Closed GanjinZero closed 7 months ago

GanjinZero commented 7 months ago

MATH on 5000 problems. deepseek-math-7b-rl @ cot @ greedy @ max 512 tokens

Accuracy: 43.6 Non decode: 0.0 Level 1 344/437 78.72 Level 2 546/894 61.07 Level 3 585/1131 51.72 Level 4 467/1214 38.47 Level 5 240/1324 18.13

Algebra 764/1187 64.36 Counting & Probability 181/474 38.19 Geometry 173/479 36.12 Intermediate Algebra 170/903 18.83 Number Theory 217/540 40.19 Prealgebra 561/871 64.41 Precalculus 116/546 21.25

DeepSeekPH commented 7 months ago

Did you add this suffix at the end of each test cases?

English questions: {question}\nPlease reason step by step, and put your final answer within \boxed{}.

GanjinZero commented 7 months ago

Accuracy: 47.6

Level 1 369/437 84.44 Level 2 606/894 67.79 Level 3 637/1131 56.32 Level 4 509/1214 41.93 Level 5 260/1324 19.64

Algebra 820/1187 69.08 Counting & Probability 186/474 39.24 Geometry 194/479 40.5 Intermediate Algebra 197/903 21.82 Number Theory 222/540 41.11 Prealgebra 618/871 70.95 Precalculus 144/546 26.37

GanjinZero commented 7 months ago

Strong. Respect.

Wangpeiyi9979 commented 7 months ago

Hello, for testing, we set max_tokens to 1024. In addition, Extracting and assessing math answers can be complex, possibly causing inconsistencies in evaluation. Please use our evaluation script to reproduce the results of our paper.
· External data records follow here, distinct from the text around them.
/-- **Truncated ⟹ real surplus price, periodicity-free.** [folklore] -/
theorem realSurplusPrice₀_of_truncatedSurplusPrice₀
    (h : ∀ δ : ℝ, 0 < δ → ∀ R₇ R₈ R₉ : ℝ, let Gy : ℝ → (N : ℕ) → (Fin N → EuclideanSpace ℝ (Fin 3)) → Fin N → Prop := fun η N y j => let d : ℝ := sInf ((fun z => dist z (y (j : Fin N))) '' (Set.range (y) \ {(y (j : Fin N))})); let T : Set (EuclideanSpace ℝ (Fin 3)) := {z : EuclideanSpace ℝ (Fin 3) | z ∈ Set.range (y) ∧ z ≠ (y (j : Fin N)) ∧ dist z (y (j : Fin N)) < 13 / 10 * d}; ∃ A : EuclideanSpace ℝ (Fin 3) →ₗᵢ[ℝ] EuclideanSpace ℝ (Fin 3), (∃ e : ↥T ≃ ↥Literature.Geometry.DiscreteGeometry.fccKissingPattern, ∀ t : ↥T, dist (d⁻¹ • ((t : EuclideanSpace ℝ (Fin 3)) - (y (j : Fin N)))) (A ((e t : ↥Literature.Geometry.DiscreteGeometry.fccKissingPattern) : EuclideanSpace ℝ (Fin 3))) ≤ η) ∨ (∃ e : ↥T ≃ ↥Literature.Geometry.DiscreteGeometry.hcpKissingPattern, ∀ t : ↥T, dist (d⁻¹ • ((t : EuclideanSpace ℝ (Fin 3)) - (y (j : Fin N)))) (A ((e t : ↥Literature.Geometry.DiscreteGeometry.hcpKissingPattern) : EuclideanSpace ℝ (Fin 3))) ≤ η); let TexBall : (N : ℕ) → (Fin N → EuclideanSpace ℝ (Fin 3)) → Fin N → ℝ → ℝ → ℝ → ℝ → Prop := fun N y i R R₇ R₈ R₉ => (∀ a b : Fin N, a ≠ b → (7 : ℝ) / 10 ≤ dist (y a) (y b)) ∧ (∀ j : Fin N, dist (y j) (y i) ≤ R → ¬ Gy (1 / 20) N (y) j) ∧ (∀ j : Fin N, dist (y j) (y i) ≤ R → ¬ ((∀ j' : Fin N, dist (y j') (y j) ≤ R₇ → ¬ Gy (1 / 20) N (y) j') ∧ (∀ z : EuclideanSpace ℝ (Fin 3), dist z (y j) ≤ R₇ → ∃ k : Fin N, dist z (y k) ≤ 1) ∧ (∀ j' : Fin N, dist (y j') (y j) ≤ R₇ → (let d : ℝ := sInf ((fun z => dist z (y j')) '' (Set.range (y) \ {(y j')})); ∀ k : Fin N, y k ≠ y j' → dist (y k) (y j') < 27 / 20 * d → 5 ≤ Nat.card {m : Fin N // y m ≠ y j' ∧ dist (y m) (y j') < 27 / 20 * d ∧ y m ≠ y k ∧ dist (y m) (y k) < 27 / 20 * d})))) ∧ (∀ j : Fin N, dist (y j) (y i) ≤ R → ∃ k : Fin N, dist (y k) (y j) ≤ R₈ ∧ Gy (1 / 8) N (y) k) ∧ (∀ j : Fin N, dist (y j) (y i) ≤ R → ¬ ((∀ j' : Fin N, dist (y j') (y j) ≤ R₉ → ¬ Gy (1 / 20) N (y) j') ∧ (Nat.card {j' : Fin N // dist (y j') (y j) ≤ R₉ ∧ ¬ Gy (1 / 8) N (y) j'} : ℝ) ≤ 1 / 2 * (Nat.card {j' : Fin N // dist (y j') (y j) ≤ R₉} : ℝ) ∧ (∀ j' : Fin N, dist (y j') (y j) ≤ R₉ → ¬ Gy (1 / 8) N (y) j' → ¬ (let d : ℝ := sInf ((fun z => dist z (y j')) '' (Set.range (y) \ {(y j')})); ∀ k : Fin N, y k ≠ y j' → dist (y k) (y j') < 27 / 20 * d → 5 ≤ Nat.card {m : Fin N // y m ≠ y j' ∧ dist (y m) (y j') < 27 / 20 * d ∧ y m ≠ y k ∧ dist (y m) (y k) < 27 / 20 * d})))); let Appr : MeasureTheory.Measure (EuclideanSpace ℝ (Fin 3)) → ℝ → ℝ → ℝ → Prop := fun μ R₇ R₈ R₉ => ∀ q : EuclideanSpace ℝ (Fin 3), μ {q} ≠ 0 → ∀ R ε : ℝ, 0 < ε → ∃ (N : ℕ) (y : Fin N → EuclideanSpace ℝ (Fin 3)) (i : Fin N), TexBall N y i R R₇ R₈ R₉ ∧ (∀ p : EuclideanSpace ℝ (Fin 3), μ {p} ≠ 0 → dist p q ≤ R → ∃ k : Fin N, dist (y k - y i) (p - q) ≤ ε) ∧ (∀ k : Fin N, dist (y k) (y i) ≤ R → ∃ p : EuclideanSpace ℝ (Fin 3), μ {p} ≠ 0 ∧ dist (y k - y i) (p - q) ≤ ε); ∃ r : ℝ, 0 < r ∧ ∃ Rc : ℝ, 7 / 10 ≤ Rc ∧ (∀ μ : MeasureTheory.Measure (EuclideanSpace ℝ (Fin 3)), Literature.Probability.Process.IsRootedHardCore δ μ → Literature.Probability.Process.IsRootedHardCore (7 / 10) μ → Appr μ R₇ R₈ R₉ → (∀ p : EuclideanSpace ℝ (Fin 3), μ {p} ≠ 0 → ∀ y : EuclideanSpace ℝ (Fin 3), (∀ q : EuclideanSpace ℝ (Fin 3), μ {q} ≠ 0 → q ≠ p → y ≠ q) → ∑' q : {q : EuclideanSpace ℝ (Fin 3) // μ {q} ≠ 0 ∧ q ≠ p}, Literature.MathematicalPhysics.StatisticalMechanics.lennardJones (dist p (q : EuclideanSpace ℝ (Fin 3))) ≤ ∑' q : {q : EuclideanSpace ℝ (Fin 3) // μ {q} ≠ 0 ∧ q ≠ p}, Literature.MathematicalPhysics.StatisticalMechanics.lennardJones (dist y (q : EuclideanSpace ℝ (Fin 3)))) → (∀ p : EuclideanSpace ℝ (Fin 3), μ {p} ≠ 0 → HasSum (fun q : {q : EuclideanSpace ℝ (Fin 3) // μ {q} ≠ 0 ∧ q ≠ p} => ((dist p (q : EuclideanSpace ℝ (Fin 3)))⁻¹ ^ 8 - (dist p (q : EuclideanSpace ℝ (Fin 3)))⁻¹ ^ 14) • (p - (q : EuclideanSpace ℝ (Fin 3)))) 0 ∧ (∃ L : ℝ, 0 ≤ L ∧ HasSum (fun q : {q : EuclideanSpace ℝ (Fin 3) // μ {q} ≠ 0 ∧ q ≠ p} => 11 * (dist p (q : EuclideanSpace ℝ (Fin 3)))⁻¹ ^ 14 - 5 * (dist p (q : EuclideanSpace ℝ (Fin 3)))⁻¹ ^ 8) L) ∧ ((∃ q : EuclideanSpace ℝ (Fin 3), μ {q} ≠ 0 ∧ q ≠ p) → ∃ q : EuclideanSpace ℝ (Fin 3), μ {q} ≠ 0 ∧ q ≠ p ∧ dist p q ^ 6 ≤ 11 / 5)) → {p : EuclideanSpace ℝ (Fin 3) | μ {p} ≠ 0}.Infinite → 0 < (∫ y in Metric.closedBall (0 : EuclideanSpace ℝ (Fin 3)) r, ((∫ z in Metric.closedBall (0 : EuclideanSpace ℝ (Fin 3)) Rc, Literature.MathematicalPhysics.StatisticalMechanics.lennardJones ‖z‖ ∂(MeasureTheory.Measure.map (fun z : EuclideanSpace ℝ (Fin 3) => z - y) μ)) / 2 - ((7 / 10 : ℝ)⁻¹ ^ 6 / 12 + 1 / 6) * (250 * (7 / 10 : ℝ)⁻¹ ^ 3 * Rc⁻¹ ^ 3) / 2 - (⨅ Q : Literature.MathematicalPhysics.StatisticalMechanics.PeriodicConfiguration 3, Q.energyPerParticle Literature.MathematicalPhysics.StatisticalMechanics.lennardJones)) / ((MeasureTheory.Measure.map (fun z : EuclideanSpace ℝ (Fin 3) => z - y) μ) (Metric.closedBall (0 : EuclideanSpace ℝ (Fin 3)) r)).toReal ∂μ))) :
    ∀ δ : ℝ, 0 < δ → ∀ R₇ R₈ R₉ : ℝ, let Gy : ℝ → (N : ℕ) → (Fin N → EuclideanSpace ℝ (Fin 3)) → Fin N → Prop := fun η N y j => let d : ℝ := sInf ((fun z => dist z (y (j : Fin N))) '' (Set.range (y) \ {(y (j : Fin N))})); let T : Set (EuclideanSpace ℝ (Fin 3)) := {z : EuclideanSpace ℝ (Fin 3) | z ∈ Set.range (y) ∧ z ≠ (y (j : Fin N)) ∧ dist z (y (j : Fin N)) < 13 / 10 * d}; ∃ A : EuclideanSpace ℝ (Fin 3) →ₗᵢ[ℝ] EuclideanSpace ℝ (Fin 3), (∃ e : ↥T ≃ ↥Literature.Geometry.DiscreteGeometry.fccKissingPattern, ∀ t : ↥T, dist (d⁻¹ • ((t : EuclideanSpace ℝ (Fin 3)) - (y (j : Fin N)))) (A ((e t : ↥Literature.Geometry.DiscreteGeometry.fccKissingPattern) : EuclideanSpace ℝ (Fin 3))) ≤ η) ∨ (∃ e : ↥T ≃ ↥Literature.Geometry.DiscreteGeometry.hcpKissingPattern, ∀ t : ↥T, dist (d⁻¹ • ((t : EuclideanSpace ℝ (Fin 3)) - (y (j : Fin N)))) (A ((e t : ↥Literature.Geometry.DiscreteGeometry.hcpKissingPattern) : EuclideanSpace ℝ (Fin 3))) ≤ η); let TexBall : (N : ℕ) → (Fin N → EuclideanSpace ℝ (Fin 3)) → Fin N → ℝ → ℝ → ℝ → ℝ → Prop := fun N y i R R₇ R₈ R₉ => (∀ a b : Fin N, a ≠ b → (7 : ℝ) / 10 ≤ dist (y a) (y b)) ∧ (∀ j : Fin N, dist (y j) (y i) ≤ R → ¬ Gy (1 / 20) N (y) j) ∧ (∀ j : Fin N, dist (y j) (y i) ≤ R → ¬ ((∀ j' : Fin N, dist (y j') (y j) ≤ R₇ → ¬ Gy (1 / 20) N (y) j') ∧ (∀ z : EuclideanSpace ℝ (Fin 3), dist z (y j) ≤ R₇ → ∃ k : Fin N, dist z (y k) ≤ 1) ∧ (∀ j' : Fin N, dist (y j') (y j) ≤ R₇ → (let d : ℝ := sInf ((fun z => dist z (y j')) '' (Set.range (y) \ {(y j')})); ∀ k : Fin N, y k ≠ y j' → dist (y k) (y j') < 27 / 20 * d → 5 ≤ Nat.card {m : Fin N // y m ≠ y j' ∧ dist (y m) (y j') < 27 / 20 * d ∧ y m ≠ y k ∧ dist (y m) (y k) < 27 / 20 * d})))) ∧ (∀ j : Fin N, dist (y j) (y i) ≤ R → ∃ k : Fin N, dist (y k) (y j) ≤ R₈ ∧ Gy (1 / 8) N (y) k) ∧ (∀ j : Fin N, dist (y j) (y i) ≤ R → ¬ ((∀ j' : Fin N, dist (y j') (y j) ≤ R₉ → ¬ Gy (1 / 20) N (y) j') ∧ (Nat.card {j' : Fin N // dist (y j') (y j) ≤ R₉ ∧ ¬ Gy (1 / 8) N (y) j'} : ℝ) ≤ 1 / 2 * (Nat.card {j' : Fin N // dist (y j') (y j) ≤ R₉} : ℝ) ∧ (∀ j' : Fin N, dist (y j') (y j) ≤ R₉ → ¬ Gy (1 / 8) N (y) j' → ¬ (let d : ℝ := sInf ((fun z => dist z (y j')) '' (Set.range (y) \ {(y j')})); ∀ k : Fin N, y k ≠ y j' → dist (y k) (y j') < 27 / 20 * d → 5 ≤ Nat.card {m : Fin N // y m ≠ y j' ∧ dist (y m) (y j') < 27 / 20 * d ∧ y m ≠ y k ∧ dist (y m) (y k) < 27 / 20 * d})))); let Appr : MeasureTheory.Measure (EuclideanSpace ℝ (Fin 3)) → ℝ → ℝ → ℝ → Prop := fun μ R₇ R₈ R₉ => ∀ q : EuclideanSpace ℝ (Fin 3), μ {q} ≠ 0 → ∀ R ε : ℝ, 0 < ε → ∃ (N : ℕ) (y : Fin N → EuclideanSpace ℝ (Fin 3)) (i : Fin N), TexBall N y i R R₇ R₈ R₉ ∧ (∀ p : EuclideanSpace ℝ (Fin 3), μ {p} ≠ 0 → dist p q ≤ R → ∃ k : Fin N, dist (y k - y i) (p - q) ≤ ε) ∧ (∀ k : Fin N, dist (y k) (y i) ≤ R → ∃ p : EuclideanSpace ℝ (Fin 3), μ {p} ≠ 0 ∧ dist (y k - y i) (p - q) ≤ ε); ∃ r : ℝ, 0 < r ∧ (∀ μ : MeasureTheory.Measure (EuclideanSpace ℝ (Fin 3)), Literature.Probability.Process.IsRootedHardCore δ μ → Literature.Probability.Process.IsRootedHardCore (7 / 10) μ → Appr μ R₇ R₈ R₉ → (∀ p : EuclideanSpace ℝ (Fin 3), μ {p} ≠ 0 → ∀ y : EuclideanSpace ℝ (Fin 3), (∀ q : EuclideanSpace ℝ (Fin 3), μ {q} ≠ 0 → q ≠ p → y ≠ q) → ∑' q : {q : EuclideanSpace ℝ (Fin 3) // μ {q} ≠ 0 ∧ q ≠ p}, Literature.MathematicalPhysics.StatisticalMechanics.lennardJones (dist p (q : EuclideanSpace ℝ (Fin 3))) ≤ ∑' q : {q : EuclideanSpace ℝ (Fin 3) // μ {q} ≠ 0 ∧ q ≠ p}, Literature.MathematicalPhysics.StatisticalMechanics.lennardJones (dist y (q : EuclideanSpace ℝ (Fin 3)))) → (∀ p : EuclideanSpace ℝ (Fin 3), μ {p} ≠ 0 → HasSum (fun q : {q : EuclideanSpace ℝ (Fin 3) // μ {q} ≠ 0 ∧ q ≠ p} => ((dist p (q : EuclideanSpace ℝ (Fin 3)))⁻¹ ^ 8 - (dist p (q : EuclideanSpace ℝ (Fin 3)))⁻¹ ^ 14) • (p - (q : EuclideanSpace ℝ (Fin 3)))) 0 ∧ (∃ L : ℝ, 0 ≤ L ∧ HasSum (fun q : {q : EuclideanSpace ℝ (Fin 3) // μ {q} ≠ 0 ∧ q ≠ p} => 11 * (dist p (q : EuclideanSpace ℝ (Fin 3)))⁻¹ ^ 14 - 5 * (dist p (q : EuclideanSpace ℝ (Fin 3)))⁻¹ ^ 8) L) ∧ ((∃ q : EuclideanSpace ℝ (Fin 3), μ {q} ≠ 0 ∧ q ≠ p) → ∃ q : EuclideanSpace ℝ (Fin 3), μ {q} ≠ 0 ∧ q ≠ p ∧ dist p q ^ 6 ≤ 11 / 5)) → {p : EuclideanSpace ℝ (Fin 3) | μ {p} ≠ 0}.Infinite → 0 < (∫ y in Metric.closedBall (0 : EuclideanSpace ℝ (Fin 3)) r, (Literature.MathematicalPhysics.StatisticalMechanics.rootEnergy Literature.MathematicalPhysics.StatisticalMechanics.lennardJones (MeasureTheory.Measure.map (fun z : EuclideanSpace ℝ (Fin 3) => z - y) μ) - (⨅ Q : Literature.MathematicalPhysics.StatisticalMechanics.PeriodicConfiguration 3, Q.energyPerParticle Literature.MathematicalPhysics.StatisticalMechanics.lennardJones)) / ((MeasureTheory.Measure.map (fun z : EuclideanSpace ℝ (Fin 3) => z - y) μ) (Metric.closedBall (0 : EuclideanSpace ℝ (Fin 3)) r)).toReal ∂μ)) := by
  intro δ hδ R₇ R₈ R₉
  have h' := h δ hδ R₇ R₈ R₉
  dsimp only at h' ⊢
  obtain ⟨r, hr, Rc, hRc, hprice⟩ := h'
  refine ⟨r, hr, fun μ hμδ hμ7 hd he hE hinf => ?_⟩
  have hp := hprice μ hμδ hμ7 hd he hE hinf
  by_cases hI : Integrable (fun y : E3 => ((∫ z in closedBall (0 : E3) Rc, lennardJones ‖z‖ ∂(μ.map fun z : E3 => z - y)) / 2 -
      ((7 / 10 : ℝ)⁻¹ ^ 6 / 12 + 1 / 6) * (250 * (7 / 10 : ℝ)⁻¹ ^ 3 * Rc⁻¹ ^ 3) / 2 -
      (⨅ Q : PeriodicConfiguration 3, Q.energyPerParticle lennardJones)) /
      ((μ.map fun z : E3 => z - y) (closedBall (0 : E3) r)).toReal) (μ.restrict (closedBall (0 : E3) r))
  · exact hp.trans_le (truncatedSurplus_le_surplus hμ7 hr hRc _ hI)
  · rw [integral_undef hI] at hp
    exact absurd hp (lt_irrefl 0)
haoxiongliu commented 6 months ago

It seems that there are some new corner cases in the output of deepseek-math series models.

After modifying my evaluation script, I am able to get a 50.50% for deepseek-math-7b-rl using the Minerva 4-shot prompts. This result is close to what they report.

But the remaining 1.2% gap is still a mystery. Their evaluation script seems to be valid at the first glance.